[Algorithm] Finding Prime numbers - Sieve of Eratosthenes

Given a number N, the output should be the all the prime numbers which is less than N.

The solution is calledSieve of Eratosthenes:

First of all, we assume all the number from 2 to N are prime number (0 & 1 is not Prime number).
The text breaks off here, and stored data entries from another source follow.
import Summits.RiemannHypothesis.RiemannHypothesis.Theorems.WeilFormatCDataO109FrontData
import Summits.RiemannHypothesis.RiemannHypothesis.Theorems.S2FormatCE0
import Literature.NumberTheory.LFunctions.YoshidaWindowGramTailMSSines
import Literature.NumberTheory.LFunctions.YoshidaWindowGramMiddleJBox
import Literature.NumberTheory.LFunctions.YoshidaWindowGramTailJFactoredScaled
import Literature.NumberTheory.LFunctions.YoshidaWindowGramTailMSFactored
import Literature.NumberTheory.LFunctions.YoshidaWindowGramTailJDiagTight
import Summits.RiemannHypothesis.RiemannHypothesis.Theorems.FormatCPsdBands
import Summits.RiemannHypothesis.RiemannHypothesis.Theorems.WeilFormatCDiagShift
import Summits.RiemannHypothesis.RiemannHypothesis.Theorems.FormatCPsdSymmBands
import HarnessLib

/-!
# Format C kernel rung `O109` (a = 109/100, column-band layout): odd sector: Schur rows 153…155 (lower triangle) of `M − U₁ − U₂` enclosed by `DS` within `rho`·2^-310 (kernel certificates)

Window `a = 109/100`; prime powers in the window: 2, 3, 2^2, 5, 7, 2^3; prime constant A = 2358/1000 (`WeilFormatC.primeCoeff_form_ge_cells_1098`); evaluator parameters S = 2^320, Kpi 160, Kser 190, kred 8, Kexp 55, J 150; full table modes < 321; light column table modes < 2051; units 2^-310 (Schur entries), 2^-154 (column digits, width 157), 2^-148 (tail-factor digits, width 151), 2^-64 (reciprocal weights), 2^-40 (tail base); order-J tail J = 4, θ = 1/2048, η = 1/10 | 4/1.
Design row: sr-gb-rung-b B g22 hp odd λ-run = PARITY CELL 17 L-SIDE: a = 109/100 with SIX prime powers 2,3,4,5,7,8 (kmax 8; WeilFormatC.primeCoeff_form_ge_cells_1098, A = 2358/1000; 0.0086 below the (log 9)/2 resonance — the last full cell of this kit), μ = 2^-113 = 9.6e-35, odd 320/640/2048, kit precision S 2^320 / c 310 / Kpi 160 / Kser 190 / Kexp 55 / J 150 (A g23 hp levers), MS tail; probes (B g22): λ_min(DS) 8.15e-35 @ 109/100, 3.75e-34 @ 217/200 (Bo 320); see HOME(B)/CELL16-LSIDE-B-g22.md. Generated by sr-gb-rung-a prover A g22 with rh-explicit-weil-2 gen7's generator extended for the odd λ-run (--sector odd --mu-log2; HOME(A)/code-g22/gen7/gramgen7.py sha16 b22c17hp00000109) from `#eval` of the tree's `Encl` functions; every datum is re-verified by the kernel in the theorem files (`decide +kernel`). Helper data of the rh-explicit Weil-positivity programme (format C, K-CELL-2), RH-free. [cite: Yoshida1992HermitianForms, §5 (5.15)-(5.16) p. 301; §7 pp. 305–312]
-/

set_option linter.dupNamespace false
set_option exponentiation.threshold 1024
set_option maxRecDepth 200000

namespace Summit.RiemannHypothesis.RiemannHypothesis.Theorems.WeilFormatCData.O109CBOdd
open Literature.NumberTheory.LFunctions Literature.NumberTheory.LFunctions.Yoshida1992 Encl Literature.Analysis.ValidatedNumerics.NumericsMP
open Summit.RiemannHypothesis.RiemannHypothesis.Theorems.WeilFormatCData.O109

/-- kernel: Schur rows `[153, 156)` (columns `j ≤ i`). -/
theorem tS153 : checkSchurBandG (2 ^ 320) 310 O109CBOdd.rho O109.C O109.tab true 320 (subBoxCB (2 ^ 320) 157 320 154 64 O109CBOdd.ρc O109CBOdd.XP O109CBOdd.Pd O109CBOdd.v O109CBOdd.V 151 8 148 148 O109CBOdd.ρφ O109CBOdd.ρψ O109CBOdd.ΦP O109CBOdd.ΨP O109CBOdd.Pφ O109CBOdd.Pψ (fun i ↦ (dMidOBox (2 ^ 320) O109.C O109.F (tget O109.tab (i + 1)) 1 1024 320 4 O109.momO i).add (dgJoBoxT (2 ^ 320) O109.C O109.F (tget O109.tab (i + 1)) 40 1577326692700 320 2048 4 1 2048 i))) O109CBOdd.DS true 153 3 = true := by
  decide +kernel

end Summit.RiemannHypothesis.RiemannHypothesis.Theorems.WeilFormatCData.O109CBOdd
According to the Primse number defination that Prime number can only be divided by 1 & itself. So what we do is start from

2 * 2 = 4

2 * 3 = 6

2 * 4 = 8

2 * 5 = 10

...

2 * j <= N

3 * 2 = 6

3 * 3 = 9

...

i * j <= N

i is from 2 to N.

We are going to mark all the caluclated number to be Not prime numbers. In the end, the remining numbers should be Primes.

function findPrime (n) {
  let primes = [];

  for (let i = 0; i <= n; i++) {
    primes.push(1);
  }

  primes[0] = 0;
  primes[1] = 0;

  for (let i = 2; i <= Math.sqrt(n); i++) {
    if (primes[i] === 1) {
        for (let j = 2; i * j <= n; j++) {
          primes[i * j] = 0;
        }
    }
  }

  return primes.map((val, index) => val === 1 ? index: 0).filter(Boolean);
} 

findPrime(14) // [ 2, 3, 5, 7, 11, 13 ]

One optimization, we don't need to loop i from 2 to N, it is enough from 2 to Math.sqrt(n)